import Mathlib.Analysis.Calculus.Deriv.Inv
import Mathlib.Analysis.Calculus.Deriv.Mul
import Mathlib.Analysis.Calculus.FDeriv.Equiv
import Literature.Analysis.FluidPDE.SelfSimilarEulerProfile
import HarnessLib

/-!
# Euler–Leray skeletons: steady self-similar Euler profiles at Leray's exponent `γ = ½` with Leray
# decay, and their dilation family

Analysis/FluidPDE definition file (request `defn-EulerLeraySkeleton` of route
`NavierStokesRegularity/MarginalReynoldsCreep`, layer-2 object of the cruxes `OneLoopCreep`,
`NoLinearCreep`; the same five clauses are inlined by route `AffineBernoulli`, items
`EulerLerayLiouville`, `AxisymEulerLerayLiouville`, `ClosedWindowSkeleton`). Definitions and proved API
only; no named facts are introduced.

**The object.** Leray's backward self-similar ansatz `u(x,t) = (T−t)^{−1/2} U(x/√(T−t))` turns the
incompressible Euler equations into the steady system

  `½ (U + (y·∇) U) + (U·∇) U + ∇P = 0`,  `∇·U = 0`

— the **Euler–Leray equations** of Pomeau (2017/2018) and Pomeau–Le Berre–Lehner (2019), §3–§4:
"equations of the form (NS-Leray) are called NS-Leray equations if the viscosity is non-zero and
Euler-Leray equations whenever the `∇²U` is absent", with the exponents `α = β = ½` "ensuring
conservation of circulation"; it is the case `γ = ½` of the stationary self-similar Euler equation
(3.3) of Constantin–Ignatova–Vicol (2026), `(1−γ)U + γ(y·∇)U + (U·∇)U + ∇P = 0`, already in the tree
as `IsSelfSimilarEulerProfile γ c U P` (`SelfSimilarEulerProfile.lean`). At `γ = ½` the leading
far-field behaviour dictated by the equation is `|U| ∼ |y|^{(γ−1)/γ} = |y|⁻¹`,
`|∇U| ∼ ⟨y⟩^{−1/γ} = ⟨y⟩⁻²` (CIV §3.1.3, (3.8); PLBL §5: "the velocity field `U_EL` decays like
`1/R` at large `R`"). An **Euler–Leray skeleton** is a `C²` divergence-free solution `W` of the
steady Euler–Leray system (some `C¹` pressure `P`) in exactly this decay class,
`|W(y)| ≤ C⟨y⟩⁻¹`, `|∇W(y)| ≤ C⟨y⟩⁻²` — the class `𝓔_{1/2}` over which route `MarginalReynoldsCreep`
takes its one-loop coefficient `κ(W)` and which route `AffineBernoulli` conjectures to be `{0}`.

**The dilation family.** The Euler–Leray system has one continuous symmetry beyond rotations:
if `(U, P)` solves it then so does `(μ⁻¹ U(μ ·), μ⁻² P(μ ·))`, `μ > 0` (PLBL §5: "The Euler-Leray
equations have an interesting structure, pointed out in [YP], they are invariant under dilation";
CIV §3.1.2: "if `U` and `Ω` are a solution of (3.4) on `ℝ³`, then `U_λ(y) = λ U(y/λ)` and
`Ω_λ(y) = Ω(y/λ)` are also a solution", `λ = μ⁻¹`). Its generator at `μ = 1` is the **dilation
mode** `∂_μ|_{μ=1} μ⁻¹W(μy) = (y·∇)W − W`, the zero mode of the linearised operator in PLBL's
solvability condition (§5, eq. (self2.6)) and in the requested `oneLoopKappa`.

## Contents

* `eulerLerayDilate μ W y = μ⁻¹ • W (μ • y)`, `eulerLerayDilatePressure μ P y = (μ²)⁻¹ P (μ • y)`:
  the dilation family; `_apply`, `_one`, the group law `eulerLerayDilate_eulerLerayDilate`, the
  chain rules `fderiv_eulerLerayDilate` (`D(W_μ)(y) = DW(μy)` for `μ ≠ 0`),
  `gradient_eulerLerayDilatePressure`, `divergence_eulerLerayDilate`, smoothness, and the dilation
  mode `hasDerivAt_eulerLerayDilate_one` (`d/dμ|_{μ=1} W_μ(y) = DW(y)[y] − W(y)`).
* `IsSelfSimilarEulerProfile.eulerLerayDilate`: **CIV §3.1.2** — for every exponent `γ`, dilation
  maps profiles with centre `c` to profiles with centre `μ⁻¹c` (proved).
* `IsEulerLeraySkeleton W P` — **the structure requested**: `W ∈ C²`, `P ∈ C¹`, `div W = 0`,
  `½W(y) + DW(y)[½y + W(y)] + ∇P(y) = 0` for all `y`, and
  `∃ C, ∀ y, |W(y)| ≤ C(1+|y|)⁻¹ ∧ ‖DW(y)‖ ≤ C((1+|y|)²)⁻¹` — literally the clauses inlined (with
  centre `0`) by route `AffineBernoulli` (`isEulerLeraySkeleton_iff` is by definition); API:
  `isSelfSimilarEulerProfile` / `of_isSelfSimilarEulerProfile` (it IS `IsSelfSimilarEulerProfile ½ 0`
  plus decay), Pomeau's printed form `profile_eq_convect` (`½(W + (y·∇)W) + (W·∇)W + ∇P = 0`) and the
  constructor `of_convect`, the trivial skeleton `.zero`, nonnegativity of admissible constants, and
  **`IsEulerLeraySkeleton.eulerLerayDilate`: the dilation family preserves the class** (`μ > 0`;
  constant `C ↦ C(1 + μ⁻¹)²`).
* Bridges: `IsSelfSimilarEulerProfile.isEulerLeraySkeleton_comp_add_right` (a centre-`c` profile
  with Leray decay about `0`, as in `AffineBernoulli.EulerLerayLiouville`, translates to a skeleton,
  constant `C(1 + |c|)²`), and on `ℝ³`
  `IsSelfSimilarEulerProfile.isEulerLeraySkeleton_of_hasSelfSimilarFarFieldWith` (CIV's far-field
  class (3.8) at `γ = ½` consists of skeletons, constant `2C♭`).

## Mathlib / tree search

Mathlib has no self-similar Euler notions. Tree (`lean search 'SelfSimilarEuler|EulerLeray|Dilate|
nsRescaleData|smul_comp_smul'`): `IsSelfSimilarEulerProfile`, `selfSimilarTransport`,
`HasSelfSimilarFarFieldWith`, `convect`, `VectorCalculus.IsDivFree` (reused — the skeleton class is
NOT a new PDE but `IsSelfSimilarEulerProfile (1/2) 0` plus decay); `IsRescaledEulerLeraySolutionOn`
(`RescaledEulerLeray.lean`: the TIME-DEPENDENT Leray system with viscosity parameter `ε`, an
abbreviation of classical Navier–Stokes — a different object, whose `ε = 0` steady solutions with
Leray decay are the skeletons; not needed here); `nsRescaleData c u₀ = c • u₀ (c • ·)`
(`SelfSimilar.lean`, the Navier–Stokes scaling — NOT the Euler–Leray dilation `μ⁻¹ • W (μ • ·)`);
the dilation chain rules `fderiv_const_smul_comp_smul'`, `divergence_smul_comp_smul` of
`LeraySelfSimilarCalculus.lean` cover `k • U(c ·)` behind the heavy `SelfSimilar`/`MildSolution`
imports and are re-derived here in three lines from Mathlib's `fderiv_comp_smul`,
`fderiv_const_smul_field`.

## Design notes

* Stated on a finite-dimensional real inner product space `E` (free generality, as for
  `IsSelfSimilarEulerProfile`; the sources and the routes have `E = ℝ³`); the decay exponents `1`,
  `2` are Leray's (`γ = ½`) in any dimension.
* Japanese brackets are spelled `(1 + ‖y‖)⁻¹`, `((1 + ‖y‖)²)⁻¹` — the form the requesting routes
  inline — rather than `(1 + ‖y‖²)^{−1/2}` etc.; the two are comparable with absolute constants
  (`isEulerLeraySkeleton_of_hasSelfSimilarFarFieldWith` does the conversion from CIV's (3.8)).
  Unlike CIV's (3.8) the decay clause does not contain the factor `|y|` pinning `W(0) = 0`
  (the routes do not impose it; `ClosedWindowSkeleton` even normalises `‖W 0‖ ≥ ½`).
* The pressure is an argument (`IsEulerLeraySkeleton W P`), as requested and as in
  `IsSelfSimilarEulerProfile`; "for some `C¹` pressure" is `∃ P, IsEulerLeraySkeleton W P`.
* PLBL §5 print the invariant family as "`μU(μR)`"; the computation (each term of the steady
  system must scale by the same power of `μ`: `U + R·∇U` is degree-`0` homogeneous under
  `R ↦ μR` while `U·∇U` is quadratic) fixes it to `μ⁻¹U(μR)`, which is CIV's `λU(y/λ)`,
  `λ = μ⁻¹`, and the request's `W_μ`; this is what `eulerLerayDilate` is and what is PROVED
  invariant below.
* NOT here: the `s`-periodic (log-periodic / DSS) skeletons `∂ₛW + ½(W + y·∇W) + W·∇W + ∇Π = 0`,
  `W(s + S) = W(s)` (a possible sequel `IsEulerLerayPeriodicSkeleton`); the linearised operator
  `L_W`, its adjoint zero modes and `κ(W)` (request `defn-oneLoopKappa`); rotation invariance.

## References

* Y. Pomeau, M. Le Berre, T. Lehner, *A case of strong non linearity: intermittency in highly
  turbulent flows*, C. R. Mécanique 347 (2019) = arXiv:1806.04893, §3 (NS-Leray / Euler-Leray
  equations, eq. (NS-Leray)), §4 (eq. (Euler-Leray1)), §5 (dilation invariance, the drift of the
  dilation parameter, eq. (self2.6)) [PomeauBerreLehner2018].
* Y. Pomeau, *On the self-similar solution to the Euler equations for an incompressible fluid in
  three dimensions*, C. R. Mécanique 346 (2018) 184–197, doi:10.1016/j.crme.2017.12.004 (the
  reference [YP] of the above for the Euler–Leray equations and their dilation invariance; cite-only,
  acq-01396) [Pomeau2017].
* P. Constantin, M. Ignatova, V. Vicol, *On putative self-similarity for incompressible 3D Euler*,
  arXiv:2602.17570 (2026), §3.1.1 eq. (3.3), §3.1.2 (space rescaling `U_λ = λU(·/λ)`), §3.1.3
  eq. (3.8) [ConstantinIgnatovaVicol2026Putative].
-/

noncomputable section

open Set InnerProductSpace
open scoped RealInnerProductSpace

namespace Literature.Analysis.FluidPDE

/-! ### The dilation family `W_μ = μ⁻¹ W(μ ·)`, `P_μ = μ⁻² P(μ ·)` -/

section Dilation

variable {E : Type*} [NormedAddCommGroup E] [NormedSpace ℝ E]
variable {F : Type*} [NormedAddCommGroup F] [NormedSpace ℝ F]

/-- The **Euler–Leray dilation** of a profile `W` by `μ`: `W_μ(y) = μ⁻¹ W(μ y)` — the one-parameter
family of space dilations leaving the (steady or time-dependent) Euler–Leray system invariant
(Pomeau–Le Berre–Lehner, §5: "invariant under dilation"; Constantin–Ignatova–Vicol, §3.1.2:
`U_λ(y) = λ U(y/λ)`, i.e. `λ = μ⁻¹`). Total in `μ` (for `μ = 0` it is the junk field
`0⁻¹ • W 0 = 0`); only `μ > 0` is used. [cite: ConstantinIgnatovaVicol2026Putative, §3.1.2] -/
def eulerLerayDilate (μ : ℝ) (W : E → F) : E → F :=
  fun y => μ⁻¹ • W (μ • y)

/-- The pressure accompanying the Euler–Leray dilation: `P_μ(y) = μ⁻² P(μ y)` (each term of
`½(W + y·∇W) + W·∇W + ∇P` then scales by `μ⁻¹`). [cite: ConstantinIgnatovaVicol2026Putative, §3.1.2] -/
def eulerLerayDilatePressure (μ : ℝ) (P : E → ℝ) : E → ℝ :=
  fun y => (μ ^ 2)⁻¹ * P (μ • y)

/-- Unfolding `eulerLerayDilate` (definitional). [cite: ConstantinIgnatovaVicol2026Putative, §3.1.2] -/
@[simp]
theorem eulerLerayDilate_apply (μ : ℝ) (W : E → F) (y : E) :
    eulerLerayDilate μ W y = μ⁻¹ • W (μ • y) := rfl

/-- Unfolding `eulerLerayDilatePressure` (definitional). [cite: ConstantinIgnatovaVicol2026Putative, §3.1.2] -/
@[simp]
theorem eulerLerayDilatePressure_apply (μ : ℝ) (P : E → ℝ) (y : E) :
    eulerLerayDilatePressure μ P y = (μ ^ 2)⁻¹ * P (μ • y) := rfl

/-- `μ = 1` is the identity of the family. [folklore] -/
@[simp]
theorem eulerLerayDilate_one (W : E → F) : eulerLerayDilate 1 W = W := by
  funext y; simp

/-- `μ = 1` is the identity on pressures. [folklore] -/
@[simp]
theorem eulerLerayDilatePressure_one (P : E → ℝ) : eulerLerayDilatePressure 1 P = P := by
  funext y; simp

/-- **Group law**: dilating by `μ'` and then by `μ` is dilating by `μ' μ` (a one-parameter group
for `μ > 0`). [folklore] -/
theorem eulerLerayDilate_eulerLerayDilate (μ μ' : ℝ) (W : E → F) :
    eulerLerayDilate μ (eulerLerayDilate μ' W) = eulerLerayDilate (μ' * μ) W := by
  funext y
  simp only [eulerLerayDilate_apply, smul_smul, mul_inv_rev]

/-- Group law on pressures. [folklore] -/
theorem eulerLerayDilatePressure_eulerLerayDilatePressure (μ μ' : ℝ) (P : E → ℝ) :
    eulerLerayDilatePressure μ (eulerLerayDilatePressure μ' P) =
      eulerLerayDilatePressure (μ' * μ) P := by
  funext y
  simp only [eulerLerayDilatePressure_apply, smul_smul]
  ring

/-- **Chain rule for the dilation**: `D(W_μ)(y) = (μ⁻¹ μ) • DW(μ y)` (no differentiability needed:
Mathlib's `fderiv_comp_smul`, `fderiv_const_smul_field`; cf. the tree's
`fderiv_const_smul_comp_smul'`). [folklore] -/
theorem fderiv_eulerLerayDilate (μ : ℝ) (W : E → F) (y : E) :
    fderiv ℝ (eulerLerayDilate μ W) y = (μ⁻¹ * μ) • fderiv ℝ W (μ • y) := by
  have h : eulerLerayDilate μ W = μ⁻¹ • fun z => W (μ • z) := rfl
  rw [h, fderiv_const_smul_field, Pi.smul_apply, _root_.fderiv_comp_smul, smul_smul]

/-- For `μ ≠ 0` the velocity gradient is dilation invariant: `D(W_μ)(y) = DW(μ y)` (so
`‖∇W‖_∞` is preserved, CIV §3.1.2: `Ω_λ(y) = Ω(y/λ)`). [cite: ConstantinIgnatovaVicol2026Putative, §3.1.2] -/
theorem fderiv_eulerLerayDilate_of_ne_zero {μ : ℝ} (hμ : μ ≠ 0) (W : E → F) (y : E) :
    fderiv ℝ (eulerLerayDilate μ W) y = fderiv ℝ W (μ • y) := by
  rw [fderiv_eulerLerayDilate, inv_mul_cancel₀ hμ, one_smul]

/-- Dilation preserves `Cⁿ` regularity. [folklore] -/
theorem contDiff_eulerLerayDilate {n : WithTop ℕ∞} {W : E → F} (hW : ContDiff ℝ n W) (μ : ℝ) :
    ContDiff ℝ n (eulerLerayDilate μ W) :=
  (hW.comp (contDiff_const_smul μ)).const_smul μ⁻¹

------------

# [Brief]
Of the lines above, extract only those from the line with "P. Constantin, M." to the line with "noncomputable section", both included, exactly as written.

# [Answer to this task]
* P. Constantin, M. Ignatova, V. Vicol, *On putative self-similarity for incompressible 3D Euler*,
  arXiv:2602.17570 (2026), §3.1.1 eq. (3.3), §3.1.2 (space rescaling `U_λ = λU(·/λ)`), §3.1.3
  eq. (3.8) [ConstantinIgnatovaVicol2026Putative].
-/

noncomputable section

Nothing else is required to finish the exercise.